▶ [EXERCISE INSTRUCTIONS] Starting at the line that has "abs_mul _ _" and stopping after the line that has "the strip -/", reproduce the listing below exactly; omit everything else.

▶ [ENTRIES SUPPLIED]
::::

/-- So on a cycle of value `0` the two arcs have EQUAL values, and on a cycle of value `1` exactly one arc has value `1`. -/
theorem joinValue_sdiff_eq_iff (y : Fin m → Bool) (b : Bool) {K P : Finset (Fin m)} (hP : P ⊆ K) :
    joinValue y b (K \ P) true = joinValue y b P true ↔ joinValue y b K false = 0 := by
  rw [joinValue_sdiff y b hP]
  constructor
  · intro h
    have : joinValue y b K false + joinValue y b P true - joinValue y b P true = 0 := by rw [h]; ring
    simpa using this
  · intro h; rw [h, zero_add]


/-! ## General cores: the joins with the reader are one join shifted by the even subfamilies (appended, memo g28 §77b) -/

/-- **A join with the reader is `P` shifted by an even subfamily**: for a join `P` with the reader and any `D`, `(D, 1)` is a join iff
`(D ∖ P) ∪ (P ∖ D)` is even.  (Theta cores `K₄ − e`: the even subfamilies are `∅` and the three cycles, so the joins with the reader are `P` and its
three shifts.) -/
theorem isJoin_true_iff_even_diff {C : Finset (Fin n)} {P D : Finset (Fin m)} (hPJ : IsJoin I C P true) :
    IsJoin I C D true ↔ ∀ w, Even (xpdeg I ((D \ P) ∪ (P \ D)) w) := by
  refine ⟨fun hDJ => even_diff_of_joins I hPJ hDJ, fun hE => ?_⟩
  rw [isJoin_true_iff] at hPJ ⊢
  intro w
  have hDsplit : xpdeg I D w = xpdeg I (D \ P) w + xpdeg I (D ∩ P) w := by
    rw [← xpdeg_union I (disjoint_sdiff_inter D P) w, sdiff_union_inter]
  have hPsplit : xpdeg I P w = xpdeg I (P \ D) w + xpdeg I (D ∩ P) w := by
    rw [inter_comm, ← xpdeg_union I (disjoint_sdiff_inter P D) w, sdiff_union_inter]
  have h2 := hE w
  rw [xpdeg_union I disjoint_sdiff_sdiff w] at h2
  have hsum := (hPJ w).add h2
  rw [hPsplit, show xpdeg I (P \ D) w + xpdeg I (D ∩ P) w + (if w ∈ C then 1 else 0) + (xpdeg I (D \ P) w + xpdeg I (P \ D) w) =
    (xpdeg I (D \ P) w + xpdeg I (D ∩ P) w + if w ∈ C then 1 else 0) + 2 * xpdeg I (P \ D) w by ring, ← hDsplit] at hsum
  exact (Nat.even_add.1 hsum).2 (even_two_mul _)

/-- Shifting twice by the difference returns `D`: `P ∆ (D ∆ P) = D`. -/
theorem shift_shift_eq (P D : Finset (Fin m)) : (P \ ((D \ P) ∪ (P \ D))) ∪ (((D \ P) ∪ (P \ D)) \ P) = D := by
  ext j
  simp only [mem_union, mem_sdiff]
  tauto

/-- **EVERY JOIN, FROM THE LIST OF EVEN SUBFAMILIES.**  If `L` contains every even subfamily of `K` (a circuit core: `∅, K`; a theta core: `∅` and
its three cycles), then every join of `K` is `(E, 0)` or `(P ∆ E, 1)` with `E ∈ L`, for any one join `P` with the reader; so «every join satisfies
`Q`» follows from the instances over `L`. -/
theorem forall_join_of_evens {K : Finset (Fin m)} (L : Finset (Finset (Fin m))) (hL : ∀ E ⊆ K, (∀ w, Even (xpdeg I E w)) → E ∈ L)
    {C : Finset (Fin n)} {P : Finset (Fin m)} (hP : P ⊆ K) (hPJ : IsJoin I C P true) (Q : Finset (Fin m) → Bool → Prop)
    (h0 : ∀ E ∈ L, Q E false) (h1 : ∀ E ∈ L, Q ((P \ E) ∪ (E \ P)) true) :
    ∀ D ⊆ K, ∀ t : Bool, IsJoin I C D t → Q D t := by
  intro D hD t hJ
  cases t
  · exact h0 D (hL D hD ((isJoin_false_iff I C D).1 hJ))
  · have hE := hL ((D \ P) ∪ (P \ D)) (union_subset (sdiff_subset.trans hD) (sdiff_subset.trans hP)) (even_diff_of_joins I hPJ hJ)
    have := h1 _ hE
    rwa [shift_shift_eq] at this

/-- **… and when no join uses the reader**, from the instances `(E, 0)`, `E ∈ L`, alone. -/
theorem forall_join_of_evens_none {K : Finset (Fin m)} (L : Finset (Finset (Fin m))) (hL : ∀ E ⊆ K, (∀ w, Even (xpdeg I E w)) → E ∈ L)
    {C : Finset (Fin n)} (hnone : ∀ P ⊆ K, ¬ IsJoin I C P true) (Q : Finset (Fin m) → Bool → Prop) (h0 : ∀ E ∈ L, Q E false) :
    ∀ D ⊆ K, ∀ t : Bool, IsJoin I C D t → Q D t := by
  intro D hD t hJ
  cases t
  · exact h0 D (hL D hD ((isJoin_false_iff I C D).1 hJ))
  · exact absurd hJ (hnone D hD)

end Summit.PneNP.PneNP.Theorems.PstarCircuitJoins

::::

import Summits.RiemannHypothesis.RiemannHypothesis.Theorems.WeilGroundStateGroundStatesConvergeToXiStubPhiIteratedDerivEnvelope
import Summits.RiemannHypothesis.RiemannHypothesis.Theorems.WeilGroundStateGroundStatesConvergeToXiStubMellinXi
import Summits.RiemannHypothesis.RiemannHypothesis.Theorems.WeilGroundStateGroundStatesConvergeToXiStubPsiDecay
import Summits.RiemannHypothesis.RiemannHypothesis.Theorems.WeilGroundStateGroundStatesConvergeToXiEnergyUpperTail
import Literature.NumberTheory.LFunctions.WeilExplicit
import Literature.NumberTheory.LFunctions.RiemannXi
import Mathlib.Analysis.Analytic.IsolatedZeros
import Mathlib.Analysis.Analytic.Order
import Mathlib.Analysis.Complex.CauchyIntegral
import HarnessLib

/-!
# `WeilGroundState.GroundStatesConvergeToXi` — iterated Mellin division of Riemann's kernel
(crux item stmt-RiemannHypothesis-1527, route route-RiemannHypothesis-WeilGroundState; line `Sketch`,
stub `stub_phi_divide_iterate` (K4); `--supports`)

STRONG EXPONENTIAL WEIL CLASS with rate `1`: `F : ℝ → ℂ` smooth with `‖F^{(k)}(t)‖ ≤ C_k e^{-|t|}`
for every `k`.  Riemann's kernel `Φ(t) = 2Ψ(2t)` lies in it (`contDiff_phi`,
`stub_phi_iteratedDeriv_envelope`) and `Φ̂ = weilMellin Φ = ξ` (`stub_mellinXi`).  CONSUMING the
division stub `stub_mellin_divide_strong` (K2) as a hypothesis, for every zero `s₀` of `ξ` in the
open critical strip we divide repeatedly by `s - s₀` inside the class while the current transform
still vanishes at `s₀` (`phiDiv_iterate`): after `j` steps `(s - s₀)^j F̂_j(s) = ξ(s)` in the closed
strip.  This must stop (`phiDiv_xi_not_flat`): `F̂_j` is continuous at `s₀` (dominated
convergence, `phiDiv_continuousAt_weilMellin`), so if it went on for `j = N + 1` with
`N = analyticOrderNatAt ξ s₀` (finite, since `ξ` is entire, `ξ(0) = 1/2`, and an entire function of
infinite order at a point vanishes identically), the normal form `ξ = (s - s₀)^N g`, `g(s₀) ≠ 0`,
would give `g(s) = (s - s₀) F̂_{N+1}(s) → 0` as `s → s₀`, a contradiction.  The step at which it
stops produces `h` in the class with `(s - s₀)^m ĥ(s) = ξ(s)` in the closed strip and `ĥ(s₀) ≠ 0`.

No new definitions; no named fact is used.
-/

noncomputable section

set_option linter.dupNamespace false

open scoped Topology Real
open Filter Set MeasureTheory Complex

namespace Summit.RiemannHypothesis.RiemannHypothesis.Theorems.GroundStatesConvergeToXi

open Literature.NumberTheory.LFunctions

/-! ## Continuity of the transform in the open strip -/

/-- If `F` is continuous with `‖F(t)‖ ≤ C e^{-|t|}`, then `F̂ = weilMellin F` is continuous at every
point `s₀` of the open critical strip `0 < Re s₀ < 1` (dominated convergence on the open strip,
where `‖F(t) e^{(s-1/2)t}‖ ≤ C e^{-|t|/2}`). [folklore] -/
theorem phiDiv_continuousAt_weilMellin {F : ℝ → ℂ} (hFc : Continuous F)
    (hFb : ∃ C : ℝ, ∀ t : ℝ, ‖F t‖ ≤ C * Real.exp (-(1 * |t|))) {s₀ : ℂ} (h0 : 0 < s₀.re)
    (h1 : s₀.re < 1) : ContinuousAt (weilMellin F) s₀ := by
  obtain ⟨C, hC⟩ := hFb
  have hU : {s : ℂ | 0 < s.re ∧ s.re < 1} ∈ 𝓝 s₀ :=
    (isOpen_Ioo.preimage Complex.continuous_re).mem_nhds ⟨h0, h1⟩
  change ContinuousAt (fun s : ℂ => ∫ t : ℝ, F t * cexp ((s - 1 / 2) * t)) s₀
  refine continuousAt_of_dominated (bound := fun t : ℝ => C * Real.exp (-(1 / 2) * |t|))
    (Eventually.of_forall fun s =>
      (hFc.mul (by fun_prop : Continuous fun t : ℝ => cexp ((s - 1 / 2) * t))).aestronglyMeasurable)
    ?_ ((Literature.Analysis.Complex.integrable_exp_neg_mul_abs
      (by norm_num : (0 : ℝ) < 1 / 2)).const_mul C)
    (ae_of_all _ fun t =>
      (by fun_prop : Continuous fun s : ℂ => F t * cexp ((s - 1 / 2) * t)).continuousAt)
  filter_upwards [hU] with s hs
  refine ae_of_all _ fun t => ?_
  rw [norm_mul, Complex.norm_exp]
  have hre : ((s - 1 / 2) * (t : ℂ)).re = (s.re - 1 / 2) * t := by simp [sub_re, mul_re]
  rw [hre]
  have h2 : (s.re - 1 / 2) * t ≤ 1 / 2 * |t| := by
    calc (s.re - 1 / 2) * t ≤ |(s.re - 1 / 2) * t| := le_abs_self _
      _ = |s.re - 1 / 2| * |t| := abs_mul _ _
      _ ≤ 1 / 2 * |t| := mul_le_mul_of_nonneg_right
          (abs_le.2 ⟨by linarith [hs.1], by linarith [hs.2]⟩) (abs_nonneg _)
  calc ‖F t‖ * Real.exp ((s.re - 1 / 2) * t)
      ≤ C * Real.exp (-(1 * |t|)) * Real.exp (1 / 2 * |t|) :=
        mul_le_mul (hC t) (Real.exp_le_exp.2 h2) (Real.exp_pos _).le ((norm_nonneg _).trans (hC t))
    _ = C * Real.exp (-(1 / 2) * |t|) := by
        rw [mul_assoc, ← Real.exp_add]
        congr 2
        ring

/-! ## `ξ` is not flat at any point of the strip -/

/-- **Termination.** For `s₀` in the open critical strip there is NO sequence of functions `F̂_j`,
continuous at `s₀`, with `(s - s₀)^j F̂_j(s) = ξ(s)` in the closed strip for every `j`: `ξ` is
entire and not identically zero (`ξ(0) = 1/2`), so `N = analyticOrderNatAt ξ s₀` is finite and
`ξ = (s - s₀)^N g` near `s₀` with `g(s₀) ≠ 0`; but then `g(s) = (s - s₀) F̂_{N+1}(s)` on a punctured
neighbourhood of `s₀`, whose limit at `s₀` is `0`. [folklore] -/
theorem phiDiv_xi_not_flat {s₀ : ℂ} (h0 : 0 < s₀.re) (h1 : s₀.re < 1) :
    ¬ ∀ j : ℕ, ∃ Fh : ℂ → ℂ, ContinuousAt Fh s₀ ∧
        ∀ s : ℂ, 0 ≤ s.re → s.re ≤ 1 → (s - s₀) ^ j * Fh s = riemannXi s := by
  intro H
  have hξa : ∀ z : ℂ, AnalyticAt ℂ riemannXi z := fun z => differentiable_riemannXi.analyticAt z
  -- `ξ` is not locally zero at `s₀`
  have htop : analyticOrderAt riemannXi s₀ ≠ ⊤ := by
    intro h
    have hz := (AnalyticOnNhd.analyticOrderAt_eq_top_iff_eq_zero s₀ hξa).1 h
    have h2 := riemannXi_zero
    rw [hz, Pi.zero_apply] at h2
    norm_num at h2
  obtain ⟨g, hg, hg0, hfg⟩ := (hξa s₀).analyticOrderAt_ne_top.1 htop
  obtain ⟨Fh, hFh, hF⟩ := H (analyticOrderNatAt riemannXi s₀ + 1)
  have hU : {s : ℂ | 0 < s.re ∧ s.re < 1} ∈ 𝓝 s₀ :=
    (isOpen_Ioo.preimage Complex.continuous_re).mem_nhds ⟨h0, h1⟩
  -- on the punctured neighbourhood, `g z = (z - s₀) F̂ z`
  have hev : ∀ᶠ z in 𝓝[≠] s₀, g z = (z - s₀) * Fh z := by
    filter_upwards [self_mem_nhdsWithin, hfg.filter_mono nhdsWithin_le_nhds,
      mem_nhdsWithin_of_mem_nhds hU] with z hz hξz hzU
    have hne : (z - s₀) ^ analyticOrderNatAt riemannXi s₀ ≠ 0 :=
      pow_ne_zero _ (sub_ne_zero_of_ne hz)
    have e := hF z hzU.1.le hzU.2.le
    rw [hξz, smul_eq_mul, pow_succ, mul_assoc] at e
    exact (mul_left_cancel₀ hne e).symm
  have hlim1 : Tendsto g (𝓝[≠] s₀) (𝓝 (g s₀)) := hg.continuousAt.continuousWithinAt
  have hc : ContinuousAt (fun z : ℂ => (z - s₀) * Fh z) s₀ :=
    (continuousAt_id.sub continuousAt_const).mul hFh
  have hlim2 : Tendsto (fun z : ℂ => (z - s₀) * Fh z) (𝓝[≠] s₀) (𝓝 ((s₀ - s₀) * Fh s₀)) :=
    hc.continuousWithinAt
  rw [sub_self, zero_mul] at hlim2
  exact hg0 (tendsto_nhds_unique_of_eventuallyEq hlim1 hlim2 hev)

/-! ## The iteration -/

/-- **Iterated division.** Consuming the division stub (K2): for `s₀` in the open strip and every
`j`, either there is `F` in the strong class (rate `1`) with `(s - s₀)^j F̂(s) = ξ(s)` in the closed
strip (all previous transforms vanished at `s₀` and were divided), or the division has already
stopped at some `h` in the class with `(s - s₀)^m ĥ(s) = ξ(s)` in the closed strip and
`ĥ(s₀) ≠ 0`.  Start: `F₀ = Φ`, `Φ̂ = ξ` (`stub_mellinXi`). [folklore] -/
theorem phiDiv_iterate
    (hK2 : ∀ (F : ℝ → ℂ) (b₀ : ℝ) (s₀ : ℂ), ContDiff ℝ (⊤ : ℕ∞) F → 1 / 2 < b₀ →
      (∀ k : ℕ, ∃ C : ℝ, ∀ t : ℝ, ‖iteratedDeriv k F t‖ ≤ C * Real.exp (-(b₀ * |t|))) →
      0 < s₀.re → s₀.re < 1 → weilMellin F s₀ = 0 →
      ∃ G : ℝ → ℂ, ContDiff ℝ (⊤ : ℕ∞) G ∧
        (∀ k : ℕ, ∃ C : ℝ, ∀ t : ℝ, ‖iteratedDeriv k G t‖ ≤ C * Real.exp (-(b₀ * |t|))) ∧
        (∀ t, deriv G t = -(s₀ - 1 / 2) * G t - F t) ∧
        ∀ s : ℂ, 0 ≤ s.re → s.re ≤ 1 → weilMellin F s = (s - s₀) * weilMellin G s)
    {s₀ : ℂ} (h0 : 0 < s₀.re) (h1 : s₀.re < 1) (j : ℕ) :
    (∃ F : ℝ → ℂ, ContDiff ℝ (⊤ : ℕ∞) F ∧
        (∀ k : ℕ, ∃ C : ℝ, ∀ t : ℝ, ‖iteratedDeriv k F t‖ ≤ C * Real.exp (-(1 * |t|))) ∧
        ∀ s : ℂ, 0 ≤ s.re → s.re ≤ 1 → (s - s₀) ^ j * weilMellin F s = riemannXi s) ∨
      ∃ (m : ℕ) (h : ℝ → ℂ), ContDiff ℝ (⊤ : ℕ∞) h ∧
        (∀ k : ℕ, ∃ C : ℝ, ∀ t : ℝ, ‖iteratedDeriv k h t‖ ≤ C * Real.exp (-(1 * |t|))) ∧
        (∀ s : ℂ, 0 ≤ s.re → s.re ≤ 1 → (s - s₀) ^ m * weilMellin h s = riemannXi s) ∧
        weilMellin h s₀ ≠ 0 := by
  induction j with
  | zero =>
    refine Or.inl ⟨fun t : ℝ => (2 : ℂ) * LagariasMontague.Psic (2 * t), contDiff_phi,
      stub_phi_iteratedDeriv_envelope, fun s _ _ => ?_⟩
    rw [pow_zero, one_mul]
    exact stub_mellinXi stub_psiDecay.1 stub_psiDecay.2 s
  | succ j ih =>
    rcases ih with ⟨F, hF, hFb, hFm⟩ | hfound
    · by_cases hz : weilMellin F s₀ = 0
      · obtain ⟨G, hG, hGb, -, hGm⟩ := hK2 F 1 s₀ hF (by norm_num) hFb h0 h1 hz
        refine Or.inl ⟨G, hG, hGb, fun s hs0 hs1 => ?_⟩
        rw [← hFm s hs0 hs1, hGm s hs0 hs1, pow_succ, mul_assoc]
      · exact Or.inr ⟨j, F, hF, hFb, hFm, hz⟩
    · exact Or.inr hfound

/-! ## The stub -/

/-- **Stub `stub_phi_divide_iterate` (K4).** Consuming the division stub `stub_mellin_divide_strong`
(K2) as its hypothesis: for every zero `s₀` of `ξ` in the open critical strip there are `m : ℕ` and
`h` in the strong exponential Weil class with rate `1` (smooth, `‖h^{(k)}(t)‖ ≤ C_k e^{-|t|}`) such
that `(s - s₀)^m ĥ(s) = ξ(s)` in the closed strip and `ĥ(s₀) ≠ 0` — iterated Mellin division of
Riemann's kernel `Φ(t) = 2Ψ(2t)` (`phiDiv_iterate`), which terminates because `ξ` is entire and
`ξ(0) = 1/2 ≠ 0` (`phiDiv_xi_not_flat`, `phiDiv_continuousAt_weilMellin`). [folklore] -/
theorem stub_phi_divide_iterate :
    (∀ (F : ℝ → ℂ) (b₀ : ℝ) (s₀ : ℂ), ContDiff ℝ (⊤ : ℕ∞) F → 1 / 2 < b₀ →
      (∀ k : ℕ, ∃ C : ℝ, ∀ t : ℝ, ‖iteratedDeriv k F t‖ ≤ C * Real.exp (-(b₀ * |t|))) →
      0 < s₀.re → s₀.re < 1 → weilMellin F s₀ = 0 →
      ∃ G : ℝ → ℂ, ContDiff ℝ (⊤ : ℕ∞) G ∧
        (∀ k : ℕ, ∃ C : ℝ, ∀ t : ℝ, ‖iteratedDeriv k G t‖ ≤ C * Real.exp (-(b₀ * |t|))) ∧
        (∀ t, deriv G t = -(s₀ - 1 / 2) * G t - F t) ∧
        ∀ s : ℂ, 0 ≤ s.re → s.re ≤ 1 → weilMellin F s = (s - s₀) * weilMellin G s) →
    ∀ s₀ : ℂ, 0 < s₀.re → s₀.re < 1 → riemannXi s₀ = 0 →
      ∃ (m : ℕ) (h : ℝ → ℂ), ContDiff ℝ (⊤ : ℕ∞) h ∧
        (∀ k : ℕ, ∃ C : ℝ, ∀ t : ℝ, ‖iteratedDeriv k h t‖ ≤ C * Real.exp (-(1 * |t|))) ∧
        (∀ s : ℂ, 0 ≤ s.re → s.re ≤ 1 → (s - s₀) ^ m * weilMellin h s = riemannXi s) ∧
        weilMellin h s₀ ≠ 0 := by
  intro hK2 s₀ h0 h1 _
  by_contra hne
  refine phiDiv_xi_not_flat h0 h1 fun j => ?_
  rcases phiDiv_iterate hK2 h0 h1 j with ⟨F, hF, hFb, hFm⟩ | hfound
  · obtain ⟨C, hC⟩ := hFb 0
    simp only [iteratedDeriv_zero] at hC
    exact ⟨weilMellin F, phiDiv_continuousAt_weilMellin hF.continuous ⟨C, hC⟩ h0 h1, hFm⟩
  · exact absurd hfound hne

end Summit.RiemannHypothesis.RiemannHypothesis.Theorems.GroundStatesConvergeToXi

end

::::

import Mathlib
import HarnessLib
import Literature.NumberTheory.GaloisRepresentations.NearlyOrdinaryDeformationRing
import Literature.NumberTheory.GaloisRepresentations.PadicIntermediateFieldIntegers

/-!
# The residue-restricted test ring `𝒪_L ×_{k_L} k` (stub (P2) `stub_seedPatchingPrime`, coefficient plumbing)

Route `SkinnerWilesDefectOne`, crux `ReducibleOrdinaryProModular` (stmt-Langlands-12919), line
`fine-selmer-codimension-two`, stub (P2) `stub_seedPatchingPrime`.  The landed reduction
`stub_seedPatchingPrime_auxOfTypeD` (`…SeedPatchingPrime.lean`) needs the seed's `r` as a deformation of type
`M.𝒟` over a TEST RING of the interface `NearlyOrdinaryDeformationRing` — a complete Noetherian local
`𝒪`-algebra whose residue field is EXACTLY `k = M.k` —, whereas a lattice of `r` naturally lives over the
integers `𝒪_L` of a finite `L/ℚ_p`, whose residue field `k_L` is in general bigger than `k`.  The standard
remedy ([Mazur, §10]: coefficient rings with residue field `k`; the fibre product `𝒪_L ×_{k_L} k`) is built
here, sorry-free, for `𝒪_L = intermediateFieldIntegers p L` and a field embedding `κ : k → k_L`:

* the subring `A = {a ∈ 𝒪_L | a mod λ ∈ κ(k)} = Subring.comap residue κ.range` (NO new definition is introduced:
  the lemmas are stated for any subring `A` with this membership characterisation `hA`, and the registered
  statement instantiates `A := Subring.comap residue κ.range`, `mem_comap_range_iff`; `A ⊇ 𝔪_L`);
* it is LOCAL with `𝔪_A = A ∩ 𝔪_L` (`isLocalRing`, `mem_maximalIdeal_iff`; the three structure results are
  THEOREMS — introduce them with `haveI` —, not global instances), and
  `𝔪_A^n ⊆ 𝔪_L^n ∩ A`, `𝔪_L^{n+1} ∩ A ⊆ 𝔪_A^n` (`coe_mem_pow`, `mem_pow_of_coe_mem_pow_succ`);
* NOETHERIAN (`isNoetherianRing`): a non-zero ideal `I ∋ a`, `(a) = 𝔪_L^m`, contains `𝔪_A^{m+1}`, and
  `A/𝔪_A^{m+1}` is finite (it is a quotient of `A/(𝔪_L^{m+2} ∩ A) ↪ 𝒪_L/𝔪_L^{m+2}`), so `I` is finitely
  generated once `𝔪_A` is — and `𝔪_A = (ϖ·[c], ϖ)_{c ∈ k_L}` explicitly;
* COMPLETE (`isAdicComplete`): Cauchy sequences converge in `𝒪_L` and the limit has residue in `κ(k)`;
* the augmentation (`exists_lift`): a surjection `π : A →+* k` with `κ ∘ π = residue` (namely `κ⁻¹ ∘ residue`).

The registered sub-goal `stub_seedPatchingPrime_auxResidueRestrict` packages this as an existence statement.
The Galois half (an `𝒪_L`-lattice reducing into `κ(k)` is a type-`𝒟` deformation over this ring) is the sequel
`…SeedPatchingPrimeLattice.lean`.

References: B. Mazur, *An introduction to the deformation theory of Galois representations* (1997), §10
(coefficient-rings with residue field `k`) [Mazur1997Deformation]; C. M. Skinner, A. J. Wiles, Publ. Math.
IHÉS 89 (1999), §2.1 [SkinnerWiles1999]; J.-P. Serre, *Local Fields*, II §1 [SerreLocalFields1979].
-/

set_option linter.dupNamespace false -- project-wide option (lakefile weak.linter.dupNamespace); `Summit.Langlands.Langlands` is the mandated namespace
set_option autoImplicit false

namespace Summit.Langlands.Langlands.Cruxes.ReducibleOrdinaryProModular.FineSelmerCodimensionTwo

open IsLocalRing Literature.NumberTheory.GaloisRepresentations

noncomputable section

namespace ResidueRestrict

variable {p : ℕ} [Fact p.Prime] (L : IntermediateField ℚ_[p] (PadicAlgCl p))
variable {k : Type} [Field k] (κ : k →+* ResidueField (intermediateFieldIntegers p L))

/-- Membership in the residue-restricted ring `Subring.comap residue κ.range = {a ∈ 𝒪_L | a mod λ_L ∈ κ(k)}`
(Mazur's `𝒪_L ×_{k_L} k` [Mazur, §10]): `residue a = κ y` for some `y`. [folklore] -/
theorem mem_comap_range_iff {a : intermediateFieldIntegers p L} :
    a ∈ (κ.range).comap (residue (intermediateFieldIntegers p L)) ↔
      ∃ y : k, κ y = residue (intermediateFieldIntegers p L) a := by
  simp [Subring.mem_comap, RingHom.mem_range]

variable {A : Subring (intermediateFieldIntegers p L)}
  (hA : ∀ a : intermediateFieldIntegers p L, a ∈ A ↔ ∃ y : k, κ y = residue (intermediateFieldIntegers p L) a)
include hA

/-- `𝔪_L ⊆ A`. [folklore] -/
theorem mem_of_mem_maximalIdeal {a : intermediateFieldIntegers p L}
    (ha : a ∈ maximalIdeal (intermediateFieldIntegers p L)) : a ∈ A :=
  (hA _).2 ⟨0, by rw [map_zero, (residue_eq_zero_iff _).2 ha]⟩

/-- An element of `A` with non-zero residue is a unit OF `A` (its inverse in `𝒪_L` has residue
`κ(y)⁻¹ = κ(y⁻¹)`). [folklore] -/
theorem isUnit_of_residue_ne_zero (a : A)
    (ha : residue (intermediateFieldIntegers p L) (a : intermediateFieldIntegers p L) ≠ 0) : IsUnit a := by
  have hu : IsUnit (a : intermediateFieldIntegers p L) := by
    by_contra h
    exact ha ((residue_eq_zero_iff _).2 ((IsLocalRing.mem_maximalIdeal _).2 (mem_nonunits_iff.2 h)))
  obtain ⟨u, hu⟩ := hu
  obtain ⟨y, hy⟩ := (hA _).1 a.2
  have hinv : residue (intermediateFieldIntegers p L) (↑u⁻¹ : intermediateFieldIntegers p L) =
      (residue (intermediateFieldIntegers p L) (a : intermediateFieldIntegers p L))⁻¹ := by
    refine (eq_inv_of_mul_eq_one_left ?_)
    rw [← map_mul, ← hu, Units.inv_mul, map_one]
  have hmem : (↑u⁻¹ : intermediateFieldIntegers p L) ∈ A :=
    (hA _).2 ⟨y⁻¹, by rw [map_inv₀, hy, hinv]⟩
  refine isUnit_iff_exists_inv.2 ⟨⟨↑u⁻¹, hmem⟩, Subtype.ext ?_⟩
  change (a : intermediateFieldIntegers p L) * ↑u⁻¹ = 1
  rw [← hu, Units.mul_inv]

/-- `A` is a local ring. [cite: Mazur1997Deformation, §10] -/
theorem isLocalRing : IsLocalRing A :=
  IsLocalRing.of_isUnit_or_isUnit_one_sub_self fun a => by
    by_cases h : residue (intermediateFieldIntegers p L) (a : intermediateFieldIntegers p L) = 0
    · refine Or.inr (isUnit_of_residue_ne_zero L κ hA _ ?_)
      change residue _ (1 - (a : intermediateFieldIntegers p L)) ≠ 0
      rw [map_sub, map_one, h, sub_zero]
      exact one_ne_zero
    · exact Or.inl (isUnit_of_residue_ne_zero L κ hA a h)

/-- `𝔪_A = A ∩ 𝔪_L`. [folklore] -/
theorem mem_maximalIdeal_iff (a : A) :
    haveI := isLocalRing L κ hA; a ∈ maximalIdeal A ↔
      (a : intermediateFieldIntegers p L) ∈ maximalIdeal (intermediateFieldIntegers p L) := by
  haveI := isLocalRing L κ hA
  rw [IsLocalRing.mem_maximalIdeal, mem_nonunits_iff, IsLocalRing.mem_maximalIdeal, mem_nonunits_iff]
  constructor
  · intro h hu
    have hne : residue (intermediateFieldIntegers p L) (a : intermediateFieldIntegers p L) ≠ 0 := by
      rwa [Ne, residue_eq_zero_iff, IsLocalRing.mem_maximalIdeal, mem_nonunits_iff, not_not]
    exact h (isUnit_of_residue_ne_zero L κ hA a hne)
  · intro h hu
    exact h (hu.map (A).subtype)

::::

▶ [TASK SOLUTION]
      _ = |s.re - 1 / 2| * |t| := abs_mul _ _
      _ ≤ 1 / 2 * |t| := mul_le_mul_of_nonneg_right
          (abs_le.2 ⟨by linarith [hs.1], by linarith [hs.2]⟩) (abs_nonneg _)
  calc ‖F t‖ * Real.exp ((s.re - 1 / 2) * t)
      ≤ C * Real.exp (-(1 * |t|)) * Real.exp (1 / 2 * |t|) :=
        mul_le_mul (hC t) (Real.exp_le_exp.2 h2) (Real.exp_pos _).le ((norm_nonneg _).trans (hC t))
    _ = C * Real.exp (-(1 / 2) * |t|) := by
        rw [mul_assoc, ← Real.exp_add]
        congr 2
        ring

/-! ## `ξ` is not flat at any point of the strip -/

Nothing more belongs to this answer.